» **Exercise directions**:
Stop after the line containing "the EXPLORED event": print each line exactly from the first line of the listing up to that point.

*** Data supplied ***

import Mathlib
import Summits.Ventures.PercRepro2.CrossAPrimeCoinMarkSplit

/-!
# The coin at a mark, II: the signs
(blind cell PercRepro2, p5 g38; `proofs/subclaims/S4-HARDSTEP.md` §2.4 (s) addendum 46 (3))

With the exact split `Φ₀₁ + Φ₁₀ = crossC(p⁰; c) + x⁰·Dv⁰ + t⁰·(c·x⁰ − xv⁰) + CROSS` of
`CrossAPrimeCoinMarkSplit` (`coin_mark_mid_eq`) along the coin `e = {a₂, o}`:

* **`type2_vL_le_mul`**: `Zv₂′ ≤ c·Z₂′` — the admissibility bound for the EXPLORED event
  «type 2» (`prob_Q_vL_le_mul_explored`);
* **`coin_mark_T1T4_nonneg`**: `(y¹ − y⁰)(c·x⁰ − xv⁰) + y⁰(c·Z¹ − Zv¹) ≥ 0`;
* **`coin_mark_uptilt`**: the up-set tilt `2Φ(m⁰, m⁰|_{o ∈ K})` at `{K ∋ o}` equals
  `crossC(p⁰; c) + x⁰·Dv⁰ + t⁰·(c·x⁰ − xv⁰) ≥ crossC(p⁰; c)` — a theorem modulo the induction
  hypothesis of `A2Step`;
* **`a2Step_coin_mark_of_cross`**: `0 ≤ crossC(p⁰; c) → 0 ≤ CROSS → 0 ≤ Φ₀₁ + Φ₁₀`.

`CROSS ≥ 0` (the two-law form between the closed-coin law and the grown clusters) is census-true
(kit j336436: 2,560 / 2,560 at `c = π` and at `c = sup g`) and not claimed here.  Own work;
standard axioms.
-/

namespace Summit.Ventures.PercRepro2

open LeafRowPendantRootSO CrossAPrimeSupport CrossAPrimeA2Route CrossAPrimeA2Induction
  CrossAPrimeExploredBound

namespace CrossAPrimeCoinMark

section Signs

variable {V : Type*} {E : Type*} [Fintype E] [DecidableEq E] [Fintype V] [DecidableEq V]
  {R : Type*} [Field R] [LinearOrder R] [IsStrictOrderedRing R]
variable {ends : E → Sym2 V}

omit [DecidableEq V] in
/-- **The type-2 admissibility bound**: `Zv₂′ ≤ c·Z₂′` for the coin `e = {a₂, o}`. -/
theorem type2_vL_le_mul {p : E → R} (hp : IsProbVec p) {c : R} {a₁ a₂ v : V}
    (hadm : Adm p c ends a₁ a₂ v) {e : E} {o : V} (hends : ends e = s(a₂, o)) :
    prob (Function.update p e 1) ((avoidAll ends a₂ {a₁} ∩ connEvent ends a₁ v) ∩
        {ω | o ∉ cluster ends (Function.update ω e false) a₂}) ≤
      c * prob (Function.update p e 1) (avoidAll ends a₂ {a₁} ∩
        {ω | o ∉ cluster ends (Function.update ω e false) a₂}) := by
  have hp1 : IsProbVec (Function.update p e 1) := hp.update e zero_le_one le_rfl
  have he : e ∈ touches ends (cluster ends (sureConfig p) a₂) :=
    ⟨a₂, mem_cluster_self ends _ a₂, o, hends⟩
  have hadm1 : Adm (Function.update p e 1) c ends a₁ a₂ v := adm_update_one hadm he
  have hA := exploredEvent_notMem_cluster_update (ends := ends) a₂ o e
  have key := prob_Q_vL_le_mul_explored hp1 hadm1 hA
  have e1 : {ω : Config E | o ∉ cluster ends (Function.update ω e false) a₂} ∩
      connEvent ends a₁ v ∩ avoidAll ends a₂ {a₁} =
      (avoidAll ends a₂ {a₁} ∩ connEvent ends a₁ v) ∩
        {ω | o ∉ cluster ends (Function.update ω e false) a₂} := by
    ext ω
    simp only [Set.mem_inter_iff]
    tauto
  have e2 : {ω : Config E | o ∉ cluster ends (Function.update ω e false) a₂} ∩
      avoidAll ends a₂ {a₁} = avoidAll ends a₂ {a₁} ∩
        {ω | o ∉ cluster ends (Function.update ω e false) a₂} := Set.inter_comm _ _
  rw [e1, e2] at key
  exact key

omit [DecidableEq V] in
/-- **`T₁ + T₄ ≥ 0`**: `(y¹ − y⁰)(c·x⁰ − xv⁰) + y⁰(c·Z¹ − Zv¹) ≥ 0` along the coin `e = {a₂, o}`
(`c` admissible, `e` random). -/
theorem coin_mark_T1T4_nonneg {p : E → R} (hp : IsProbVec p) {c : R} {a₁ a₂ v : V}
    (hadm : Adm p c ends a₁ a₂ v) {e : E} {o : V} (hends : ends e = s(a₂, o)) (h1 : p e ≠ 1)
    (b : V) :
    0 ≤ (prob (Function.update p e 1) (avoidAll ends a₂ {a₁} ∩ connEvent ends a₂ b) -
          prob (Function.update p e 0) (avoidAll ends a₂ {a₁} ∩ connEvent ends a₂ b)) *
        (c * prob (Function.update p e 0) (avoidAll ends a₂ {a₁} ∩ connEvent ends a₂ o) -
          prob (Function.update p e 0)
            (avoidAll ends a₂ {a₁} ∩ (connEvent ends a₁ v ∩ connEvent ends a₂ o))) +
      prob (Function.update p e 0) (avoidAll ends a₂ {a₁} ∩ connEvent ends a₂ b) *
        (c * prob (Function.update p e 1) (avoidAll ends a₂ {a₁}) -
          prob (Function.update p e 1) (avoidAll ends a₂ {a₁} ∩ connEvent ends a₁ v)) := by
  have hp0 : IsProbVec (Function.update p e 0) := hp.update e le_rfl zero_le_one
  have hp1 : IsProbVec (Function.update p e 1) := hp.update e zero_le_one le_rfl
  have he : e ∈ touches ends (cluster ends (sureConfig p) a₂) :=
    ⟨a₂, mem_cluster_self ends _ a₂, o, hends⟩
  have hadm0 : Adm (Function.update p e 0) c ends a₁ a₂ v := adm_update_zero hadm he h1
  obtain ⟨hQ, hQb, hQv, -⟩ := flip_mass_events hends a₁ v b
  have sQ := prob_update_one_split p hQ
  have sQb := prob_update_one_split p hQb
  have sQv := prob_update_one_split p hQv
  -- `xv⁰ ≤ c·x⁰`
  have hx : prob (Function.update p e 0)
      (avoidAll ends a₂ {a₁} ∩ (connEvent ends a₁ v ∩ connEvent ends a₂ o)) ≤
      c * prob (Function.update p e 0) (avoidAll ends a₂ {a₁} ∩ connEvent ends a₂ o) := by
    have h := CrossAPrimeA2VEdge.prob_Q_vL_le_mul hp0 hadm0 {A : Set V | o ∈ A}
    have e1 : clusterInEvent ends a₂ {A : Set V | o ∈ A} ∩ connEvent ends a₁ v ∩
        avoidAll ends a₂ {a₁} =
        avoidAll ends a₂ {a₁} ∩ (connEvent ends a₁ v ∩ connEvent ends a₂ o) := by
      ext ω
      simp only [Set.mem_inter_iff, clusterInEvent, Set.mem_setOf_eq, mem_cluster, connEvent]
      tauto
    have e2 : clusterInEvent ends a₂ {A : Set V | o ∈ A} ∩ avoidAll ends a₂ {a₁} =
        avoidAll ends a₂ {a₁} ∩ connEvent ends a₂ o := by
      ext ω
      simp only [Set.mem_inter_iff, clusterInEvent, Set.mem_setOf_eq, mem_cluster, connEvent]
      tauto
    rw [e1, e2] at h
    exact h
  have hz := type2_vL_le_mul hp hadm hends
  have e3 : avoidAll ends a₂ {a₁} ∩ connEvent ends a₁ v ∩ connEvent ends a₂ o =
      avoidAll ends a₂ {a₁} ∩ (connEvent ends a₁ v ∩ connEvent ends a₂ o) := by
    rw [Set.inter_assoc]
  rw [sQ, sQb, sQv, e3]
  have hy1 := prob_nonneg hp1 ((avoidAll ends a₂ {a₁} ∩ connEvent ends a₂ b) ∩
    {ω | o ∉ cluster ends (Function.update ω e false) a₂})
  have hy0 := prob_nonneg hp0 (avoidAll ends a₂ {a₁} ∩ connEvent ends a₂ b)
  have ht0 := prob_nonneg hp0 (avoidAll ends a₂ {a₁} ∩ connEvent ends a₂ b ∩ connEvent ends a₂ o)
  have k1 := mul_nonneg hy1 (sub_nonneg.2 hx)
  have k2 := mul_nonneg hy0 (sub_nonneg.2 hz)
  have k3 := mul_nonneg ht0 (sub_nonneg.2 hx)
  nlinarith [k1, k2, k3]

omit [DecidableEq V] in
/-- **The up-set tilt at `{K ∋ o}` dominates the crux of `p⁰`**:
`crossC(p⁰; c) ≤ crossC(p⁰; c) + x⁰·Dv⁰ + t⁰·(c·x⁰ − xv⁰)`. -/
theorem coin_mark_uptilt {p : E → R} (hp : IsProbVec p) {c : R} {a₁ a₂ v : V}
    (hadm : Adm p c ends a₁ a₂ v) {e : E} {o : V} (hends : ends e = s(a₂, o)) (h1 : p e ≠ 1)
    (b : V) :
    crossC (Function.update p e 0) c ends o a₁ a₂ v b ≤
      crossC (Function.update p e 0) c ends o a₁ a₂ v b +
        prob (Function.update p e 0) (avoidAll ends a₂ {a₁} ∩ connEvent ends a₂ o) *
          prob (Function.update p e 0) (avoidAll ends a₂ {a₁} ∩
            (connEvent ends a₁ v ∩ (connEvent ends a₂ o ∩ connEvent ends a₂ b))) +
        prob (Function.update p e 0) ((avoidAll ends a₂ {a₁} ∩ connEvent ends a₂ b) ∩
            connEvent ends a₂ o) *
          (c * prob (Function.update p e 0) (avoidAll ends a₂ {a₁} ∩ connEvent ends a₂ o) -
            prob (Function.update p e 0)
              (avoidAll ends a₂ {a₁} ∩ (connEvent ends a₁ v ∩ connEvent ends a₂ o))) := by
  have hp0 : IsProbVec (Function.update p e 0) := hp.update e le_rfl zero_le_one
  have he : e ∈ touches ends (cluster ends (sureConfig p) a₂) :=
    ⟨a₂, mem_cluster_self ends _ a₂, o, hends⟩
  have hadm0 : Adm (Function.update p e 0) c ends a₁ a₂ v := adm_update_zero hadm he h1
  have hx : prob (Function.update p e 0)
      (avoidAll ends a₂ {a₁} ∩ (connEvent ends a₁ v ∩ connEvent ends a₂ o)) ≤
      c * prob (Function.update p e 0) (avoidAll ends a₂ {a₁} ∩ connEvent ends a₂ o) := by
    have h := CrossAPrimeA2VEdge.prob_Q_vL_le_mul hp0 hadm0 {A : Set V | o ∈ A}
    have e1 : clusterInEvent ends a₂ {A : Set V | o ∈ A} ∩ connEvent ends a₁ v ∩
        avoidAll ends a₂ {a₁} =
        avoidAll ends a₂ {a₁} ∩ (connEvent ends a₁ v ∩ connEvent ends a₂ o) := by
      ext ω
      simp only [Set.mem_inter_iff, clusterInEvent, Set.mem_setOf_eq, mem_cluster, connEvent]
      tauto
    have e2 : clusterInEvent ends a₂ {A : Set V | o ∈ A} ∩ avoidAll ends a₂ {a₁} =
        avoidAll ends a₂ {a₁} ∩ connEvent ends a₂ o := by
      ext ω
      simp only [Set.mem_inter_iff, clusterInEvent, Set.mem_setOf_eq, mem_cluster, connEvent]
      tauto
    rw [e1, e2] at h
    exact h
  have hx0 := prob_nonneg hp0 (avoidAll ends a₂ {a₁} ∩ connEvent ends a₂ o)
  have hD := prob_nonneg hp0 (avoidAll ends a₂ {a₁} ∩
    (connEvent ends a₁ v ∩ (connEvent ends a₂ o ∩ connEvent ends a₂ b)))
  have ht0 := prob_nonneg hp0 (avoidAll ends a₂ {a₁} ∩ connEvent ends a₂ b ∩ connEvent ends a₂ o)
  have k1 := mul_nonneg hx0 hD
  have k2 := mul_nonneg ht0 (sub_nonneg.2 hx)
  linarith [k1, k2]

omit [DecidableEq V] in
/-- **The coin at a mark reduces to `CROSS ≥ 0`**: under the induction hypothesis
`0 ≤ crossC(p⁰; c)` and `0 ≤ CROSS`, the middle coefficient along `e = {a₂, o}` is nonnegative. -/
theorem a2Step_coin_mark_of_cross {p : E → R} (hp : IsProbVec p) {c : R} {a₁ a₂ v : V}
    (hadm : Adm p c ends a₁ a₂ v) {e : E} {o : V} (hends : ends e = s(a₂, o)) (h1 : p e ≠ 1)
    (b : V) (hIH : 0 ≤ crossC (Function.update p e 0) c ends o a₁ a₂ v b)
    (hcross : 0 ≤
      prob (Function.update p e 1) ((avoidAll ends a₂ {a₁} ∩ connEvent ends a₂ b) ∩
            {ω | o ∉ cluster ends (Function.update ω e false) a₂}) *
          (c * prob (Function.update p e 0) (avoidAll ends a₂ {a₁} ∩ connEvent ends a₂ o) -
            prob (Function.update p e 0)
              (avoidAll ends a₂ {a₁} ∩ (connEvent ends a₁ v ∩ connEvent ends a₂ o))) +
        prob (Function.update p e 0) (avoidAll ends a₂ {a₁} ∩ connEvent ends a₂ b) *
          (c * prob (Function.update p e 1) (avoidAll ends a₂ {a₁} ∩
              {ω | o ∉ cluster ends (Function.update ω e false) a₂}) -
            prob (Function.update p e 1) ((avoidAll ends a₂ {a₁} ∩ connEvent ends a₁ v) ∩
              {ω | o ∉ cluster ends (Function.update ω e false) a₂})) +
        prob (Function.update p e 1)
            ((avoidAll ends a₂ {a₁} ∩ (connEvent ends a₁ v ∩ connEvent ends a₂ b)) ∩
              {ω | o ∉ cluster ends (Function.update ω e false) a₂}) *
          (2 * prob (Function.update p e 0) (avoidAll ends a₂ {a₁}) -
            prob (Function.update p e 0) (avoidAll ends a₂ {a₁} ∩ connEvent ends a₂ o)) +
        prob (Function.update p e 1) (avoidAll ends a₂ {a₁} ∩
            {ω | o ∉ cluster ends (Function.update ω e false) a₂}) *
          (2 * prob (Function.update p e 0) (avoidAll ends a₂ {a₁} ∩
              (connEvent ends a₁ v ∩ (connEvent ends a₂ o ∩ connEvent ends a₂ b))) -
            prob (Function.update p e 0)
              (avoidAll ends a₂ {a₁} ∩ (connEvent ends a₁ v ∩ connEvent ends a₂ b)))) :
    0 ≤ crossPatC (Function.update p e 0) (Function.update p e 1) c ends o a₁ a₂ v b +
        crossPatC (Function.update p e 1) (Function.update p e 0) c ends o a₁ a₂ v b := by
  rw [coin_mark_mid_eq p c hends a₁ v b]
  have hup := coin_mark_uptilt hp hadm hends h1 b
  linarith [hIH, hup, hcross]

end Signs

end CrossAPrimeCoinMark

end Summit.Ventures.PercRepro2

***

» **Your solution**:
import Mathlib
import Summits.Ventures.PercRepro2.CrossAPrimeCoinMarkSplit

/-!
# The coin at a mark, II: the signs
(blind cell PercRepro2, p5 g38; `proofs/subclaims/S4-HARDSTEP.md` §2.4 (s) addendum 46 (3))

With the exact split `Φ₀₁ + Φ₁₀ = crossC(p⁰; c) + x⁰·Dv⁰ + t⁰·(c·x⁰ − xv⁰) + CROSS` of
`CrossAPrimeCoinMarkSplit` (`coin_mark_mid_eq`) along the coin `e = {a₂, o}`:

* **`type2_vL_le_mul`**: `Zv₂′ ≤ c·Z₂′` — the admissibility bound for the EXPLORED event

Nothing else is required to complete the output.